* _WHAT TO PRODUCE_: Output only the stretch of the listing that starts at the line containing "rung 1ⱽᵂ's N12" and ends at the line containing "a parameter whose", reproduced exactly with both ends.

= Beginning of Section =

/-!
# BalabanUVNodes ∕ N12 → K1ᴬ — THE N12 PIN OF RUNG 1ⱽᵂ (`NodesAtSomeRecord13PWSVW`, registered K1ᴬ skeleton v11 ∕ v11.1) AT THE BUNDLE OF RECORD: the glue between N12's
# window-local junction at the re-centred record (`…WindowLocal…TermPinnedAx`, this seat) and the rung's conjunct
# `∃ λ, (∀ P, 1 ≤ P.K → λ.kSel P < P.K) ∧ ∀ P, λ.kSel P < P.K → (leavesP w P).smallCouplings → ((leavesP w P).rBasicStep ↔ B15Leaf (Node00.WOfRecord₁₃Ax F 2 θ.toStage13Params λ P))`

Cell `pub-ymgap` (HUMAN RULING D-0062), seat `pub-ymgap-dag-n12-d` g37 (R134 N12 [B15] s2 «knit at the record»); helper of K1ᴬ `stmt-QuantumFields-27239` (DECIDING,
`StabilityBRunRowsAtRecordR13SepCoPHVAx`), `--kind proof --supports … --as helper`, count-neutral; (4) of INTENT-1…4 (dag-lead g41 WORDS 645 (1) ∕ 647 (2), `K1AX-V11-LINE-TABLE.md` v1 row
`stub_nodes13PWSVW`: «-b dag-n12-d g37 (N12 pin at the bundle of record)»; ✦ plan g100 OP5B (v11 54f620c18feea0f3) ∕ OP5B′ (v11.1 1c0150ff21ca0f8d = this seat's σ-row `WOfRecord₁₃ ↦ WOfRecord₁₃Ax`)).

WHAT IS HERE (theorems only; 0 `def`, 0 `instance`, 0 `sorry`; every proof `rfl` ∕ `Iff.rfl` ∕ a rewrite ∕ propositional logic — GLUE, no estimate):
* §0 THE LIVE RE-PIN IS IDEMPOTENT (`rfl` ×3: `liveRepin₁₃_liveRepin₁₃`, `liveRepin₁₃Chi_liveRepin₁₃Chi`, `liveRepin₁₃Ax_liveRepin₁₃Ax`) — so a rung-1 witness BUILT ON the live re-pin (the shape of
  every NODE 00 `N24_…_pointed_liveRepin₁₃` world: `⟨⟨θ.liveRepin₁₃ F N, Zr⟩, Zh, Phih⟩`) reads N12's junction, which concludes at `Θ.liveRepin₁₃[Ax]`, AT ITSELF (`leafOnWindow_at_witness_of_eq`).
* §1 THE WINDOW GUARD OF RUNG 1ⱽᵂ IS N12's PER-RUN WINDOW ANTECEDENT (`Iff.rfl` behind one rewrite): for a world with `w.C = (Node00.datumOfRecord₁₃SepCoPHVAx F N θ h v).C` (`RecordSⱽ`'s clause)
  `(leavesP w P).smallCouplings ↔ Step.InInterval w.γ P.K (Node00.gOfRecord₁₃Ax F N θ.toStage13Params P)` (`Node00.flow_g_datumOfRecord₁₃SepCoPHVAx`); the same for `RecordS`'s clause
  `w.C = (Node00.datumOfRecord₁₃SepCoPHAx F N θ h).C` (LINE 1).
* §2 THE STEP OF THE PIN: `λ.kSel P = P.K − 1` gives rung 1's first conjunct `∀ P, 1 ≤ P.K → λ.kSel P < P.K` (arithmetic).
* §3 THE CONJUNCT BY SHAPE (propositional logic over §1): from N12's leaf ON THE WINDOW RUNS at `θ.toStage13Params` — the conclusion shape of
  `…WindowLocal…TermPinnedAx.exists_constants_thresholds_radius_areg_pinLF_b15Leaf_WOfRecord₁₃_pinAllΛΩχZ_N0_liveRepin₁₃_windowLocalDatumScale_lettersDischargedAtLength_termPinned_ofRegNameGB_ofStepGB_ax`
  after its `∃`s are opened, read at the witness by §0 — and the world's `rBasicStep` leaf (TRUE at an abstract-witness `W₀` world; the leaf itself at a W-pinned world,
  `Node00.upOfRecord₅C_pinW_rBasicStep_iff`), rung 1ⱽᵂ's N12 conjunct: `n12Pin_rung1VW_of_leafOnWindow` (abstract-`W₀` world) ∕ `n12Pin_rung1VW_of_rBasicStep_iff` (W-pinned world).
* §4 (v1.1, APPEND-ONLY) «AT THE RUNG's BOUND θ»: `ppSel_liveRepin₁₃Ax` (`rfl`), `liveRepin₁₃Chi_eq_self_of_ppSel` ∕ `liveRepin₁₃Ax_eq_self_of_ppSel` (structure η: a parameter whose
  `p–p′` selector is the live one IS its own re-pin), `leafOnWindow_at_theta_of_ppSel_live` (N12's leaf at the rung's θ itself under that ONE row) — the live re-pin is about the SELECTOR
  field, not the centre; see §4's banner for why N12's road needs the live selector (`hmassSel` at any other selector asks positive mass of dead terms).
NOT HERE: the world, the other twelve nodes, the revision `v`, `RecordSⱽ` — the assembler's (-a dag-n24-c ∕ dag-n11-d ∕ dag-n13 ∕ dag-n06 lanes); N12's displayed rows — they stay displayed in the
junction (the (R) name, THE ONE-LENGTH STEP TOKEN (N07, no producer), `Adm`'s rows, NODE 00's `hres` ∕ live-mass, 12P's per-run rows, the β-sign box, (2.8a), the ℍ-leaves + (1.80), U4 rows).

HONEST FRAMING.  Bookkeeping; nothing of Bałaban asserted; N12 NOT discharged; `stub_nodes13PWSVW` NOT closed (XL; thirteen nodes); K0ᴬ ∕ K1ᴬ ∕ K3ᴬ OPEN (K1ᴬ stubs 0∕6); counts
unmoved (discharged 8∕27 · K 1∕4); one finite 𝕋⁴ programme at fixed `ε = L^{-K}` — NOT continuum ∕ ℝ⁴ ∕ OS; NOT the Yang–Mills mass gap (Clay).
Sources (bookkeeping only): [Balaban1989LargeFieldI] (0.2)–(0.6) p.176 (the bundle the pin reads), (1.2) p.178 and [Balaban1987RG1] Thm 1 p.259 (the run's window `0 < g_k ≤ γ`), (0.17)–(0.20)
pp.255–256 (the generated history), (2.9) p.266 with (2.3) p.265 (the re-centred cut-off); [Balaban1988Convergent] (3.22) p.269 (the live `p–p′` selector), (0.2) p.244 (the datum of record).
-/

noncomputable section

namespace Summit.QuantumFields.YangMills.BalabanUVNodes.N12PinAtRecordBundleForK1AxRung1VW

open Literature.MathematicalPhysics.QuantumFieldTheory.Balaban1983to89
open Literature.MathematicalPhysics.QuantumFieldTheory.Balaban1983to89.T4Continuum (T4Family)
open Literature.MathematicalPhysics.QuantumFieldTheory.Balaban1983to89.DagBinding
open Literature.MathematicalPhysics.QuantumFieldTheory.Balaban1983to89.Node00

/-! ## §0  The live re-pin is idempotent (`rfl`): a witness built on the re-pin reads the junction at itself -/

section Idem

variable (F : T4Family) (N : ℕ) [NeZero N] (θ : Stage13Params F N) (χ : ChiSlot F N)

/-- The ₁₃ live re-pin is IDEMPOTENT (`rfl`: the live selector reads `ν`, `τ9`, `EOfRecord₁₃`, `wOfRecord₉` — all selector-blind). [cite: Balaban1988Convergent, (3.22) p.269; Balaban1989LargeFieldI, (0.3) p.176 (bookkeeping)] -/
theorem liveRepin₁₃_liveRepin₁₃ : (θ.liveRepin₁₃ F N).liveRepin₁₃ F N = θ.liveRepin₁₃ F N := rfl

/-- The χ-generic ₁₃ live re-pin is IDEMPOTENT at a fixed slot `χ` (`rfl`). [cite: Balaban1988Convergent, (3.22) p.269; Balaban1987RG1, (2.9) p.266 (bookkeeping)] -/
theorem liveRepin₁₃Chi_liveRepin₁₃Chi : (θ.liveRepin₁₃Chi F N χ).liveRepin₁₃Chi F N χ = θ.liveRepin₁₃Chi F N χ := rfl

/-- The RE-CENTRED ₁₃ live re-pin is IDEMPOTENT (`rfl`: `chiβOfRecord₁₃Ax` reads `ν`, `ε₂₉` only — `Node00.Stage13Params.chiβOfRecord₁₃Ax_liveRepin₁₃Chi`).
[cite: Balaban1988Convergent, (3.22) p.269; Balaban1987RG1, (2.9) p.266 with (2.3) p.265 (bookkeeping)] -/
theorem liveRepin₁₃Ax_liveRepin₁₃Ax : (θ.liveRepin₁₃Ax F N).liveRepin₁₃Ax F N = θ.liveRepin₁₃Ax F N := rfl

= End of Section =

* _SOLUTION TO THIS PROBLEM_:
  `Node00.upOfRecord₅C_pinW_rBasicStep_iff`), rung 1ⱽᵂ's N12 conjunct: `n12Pin_rung1VW_of_leafOnWindow` (abstract-`W₀` world) ∕ `n12Pin_rung1VW_of_rBasicStep_iff` (W-pinned world).
* §4 (v1.1, APPEND-ONLY) «AT THE RUNG's BOUND θ»: `ppSel_liveRepin₁₃Ax` (`rfl`), `liveRepin₁₃Chi_eq_self_of_ppSel` ∕ `liveRepin₁₃Ax_eq_self_of_ppSel` (structure η: a parameter whose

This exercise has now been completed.